Equally, Mr Sivritas has remedies in respect of his complaint about the alleged negligent advice that was given to him by the lawyers concerning the caveat lodged by Buller McLeod. Again payment out of these funds does not prevent Mr Sivritas taking whatever course he wishes in respect of that advice. Further, as I have indicated it is noted in Other Matters at paragraph 7 that however the amount of $81,781 was dealt with under paragraph 18(e) of the judgment, it did not affect his legal rights against the plaintiff's former lawyers, and his rights in relation to that amount. In an ideal world the two complaints made by Mr Sivritas to the Legal Services Commissioner would have been dealt with speedily and been resolved well before 26 October 2009, or failing that would have been resolved by now. The Commissioner, or those working on the file have apparently reached the conclusion that the complaint will have to be dismissed, but that final step has not yet been taken formally.
Mr Sivritas explained to me that if the Commissioner had yesterday dismissed his remaining complaint then he would have had no opposition to the amount in question being paid out to the plaintiff's former lawyers, because no doubt, as I have said, he saw the payment being dependent on resolution of those complaints. That is not what the order said, and agreement not having been reached, the question for me is whether application having been made by the plaintiff's former lawyers it is appropriate to make an order that the funds now be paid out to them.

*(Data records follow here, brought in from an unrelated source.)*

/-- **`MiddleHodge n → DimHodge n`** (sharp link, Brosnan–Fang–Nie–Pearlstein's Lemma 48 one
variety at a time): for a rational `(p,p)`-class `c` on the smooth projective `n`-fold `X`,
if `2p < n` then `c` is decided by the middle degree of the `2(n - p)`-fold `X × ℙ^{n - 2p}`
(`mem_algebraicClasses_of_middle_of_prod_projectiveSpace`, `c = λ⁻¹ pr_{1*}(pr₁^* c ∪ pr₂^* ρ)`);
if `2p = n` it is a middle-degree class; if `n < 2p ≤ 2n` then `pr₁^* c` is a middle-degree class of
the `2p`-fold `X × ℙ^{2p - n}` and `c` is algebraic by descent along `pr₁`
(`mem_algebraicClasses_left_of_map_fst_mem`); if `p > n` then `H²ᵖ = 0`. In every case the
auxiliary dimension is `2m` with `m ≤ n`, and `MiddleHodge` is antitone (`middleHodge_of_le`).
[cite: BrosnanFangNiePearlstein2009, §6 Lemma 48] [cite: VoisinHodgeI2002, §7.3.2 and §11.1.2] -/
theorem dimHodge_of_middleHodge {n : ℕ} (h : MiddleHodge n) : DimHodge n := by
  intro X hX
  refine ⟨nonempty_hodgeModel_holds hX, fun p c hc hpp ↦ ?_⟩
  rcases Nat.lt_trichotomy (2 * p) n with hlt | heq | hgt
  · -- `2p < n`: product step at `ℙʳ`, `r = n - 2p ≥ 1`, middle degree of the `2(p + r)`-fold `X × ℙʳ`
    obtain ⟨r, hr⟩ : ∃ r, 2 * p + r = n := ⟨n - 2 * p, by omega⟩
    refine mem_algebraicClasses_of_middle_of_prod_projectiveSpace hodgePQ_independent_of_hodgeModel_holds
      (fun _ _ ↦ nonempty_hodgeModel_holds) (fun _ _ hY ↦ cupPreservesHodgeType_holds' hY) hX
      (p := p) (r := r) hr (by omega) (fun c' hc' hc'pp ↦ ?_) c hc hpp
    have hP : Motives.IsSmoothProjective r (Motives.projectiveSpace r ℂ) :=
      Motives.isSmoothProjective_projectiveSpace_holds ℂ r
    have hV := Motives.IsSmoothProjective.tensor_holds hX hP
    have e : n + r = 2 * (p + r) := by omega
    rw [e] at hV
    exact middleHodge_of_le (show p + r ≤ n by omega) h hV c' hc' hc'pp
  · -- `2p = n`: the middle degree of `X` itself (`MiddleHodge p`, `p ≤ n`)
    subst heq
    exact middleHodge_of_le (show p ≤ 2 * p by omega) h hX c hc hpp
  · by_cases hpn : p ≤ n
    · -- `n < 2p ≤ 2n`: pull back to the `2p`-fold `X × ℙᵉ`, `e = 2p - n`, and descend along `pr₁`
      obtain ⟨e, he⟩ : ∃ e, n + e = 2 * p := ⟨2 * p - n, by omega⟩
      have hE : Motives.IsSmoothProjective e (Motives.projectiveSpace e ℂ) :=
        Motives.isSmoothProjective_projectiveSpace_holds ℂ e
      have hXE : Motives.IsSmoothProjective (n + e) (X ⊗ Motives.projectiveSpace e ℂ) :=
        Motives.IsSmoothProjective.tensor_holds hX hE
      have htyp : IsOfHodgeType (n + e) (X ⊗ Motives.projectiveSpace e ℂ) (2 * p) p p
          (complexBetti.map (fst X (Motives.projectiveSpace e ℂ)) (2 * p) c) :=
        hpp.map_of_isSmoothProjective hXE hX (fst X (Motives.projectiveSpace e ℂ))
      rw [he] at hXE htyp
      have halg : complexBetti.map (fst X (Motives.projectiveSpace e ℂ)) (2 * p) c ∈
          algebraicClasses (X ⊗ Motives.projectiveSpace e ℂ) p :=
        middleHodge_of_le hpn h hXE _ (hc.map _) htyp
      exact mem_algebraicClasses_left_of_map_fst_mem hX hE halg
    · -- `p > n`: `H²ᵖ(X) = 0`
      haveI := subsingleton_complexBetti hX (k := 2 * p) (by omega)
      rw [Subsingleton.elim c 0]
      exact Submodule.zero_mem _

Perhaps the plaintiff's former lawyers could have waited however many more weeks it would take for the final resolution of the complaint to the Legal Services Commissioner, but in my opinion the judgment of Kyrou J did not require them to do so. It seems to me that there being no prejudice that I can see to Mr Sivritas in these funds being dispersed in the manner sought by the plaintiff's former lawyers, and very real benefit to the plaintiff's former lawyers in being paid for work that they have done, there seems absolutely no point in the money continuing to sit in the Victorian Government Solicitor's trust account.
It seems to me that what was contemplated by the order was that either the complaints would be quickly resolved and agreement would then be reached between the plaintiff and his former lawyers, or if that were not the case and an appropriate time had elapsed the plaintiff's former lawyers could take the step that they have now taken.
Mr Sivritas submitted that the arguments put forward by Mr Dixon on behalf of the plaintiff's former lawyers could have been made to Kyrou J. That is no doubt correct, but that would only have had an effect if his Honour had been persuaded to have the money paid, there and then to the plaintiff's former lawyers. It seems to me that the order made to some extent tried to hold the status quo pending resolution of the complaints, but five months having elapsed it does not seem to me to be unreasonable that the plaintiff's former lawyers sought to be paid. Admittedly they may have commenced the application under a misunderstanding that in fact the complaints had been resolved. That was not the case, but in my opinion and in my reading of the order that is not a decisive consideration. In the circumstances I will make the order sought by the applicants in their summons of 26 October 2009. The settlement having been repudiated by the plaintiff and not been insisted on by the plaintiff's former lawyers, there should be an order that the plaintiff pay the costs of the plaintiff's former lawyers of the application.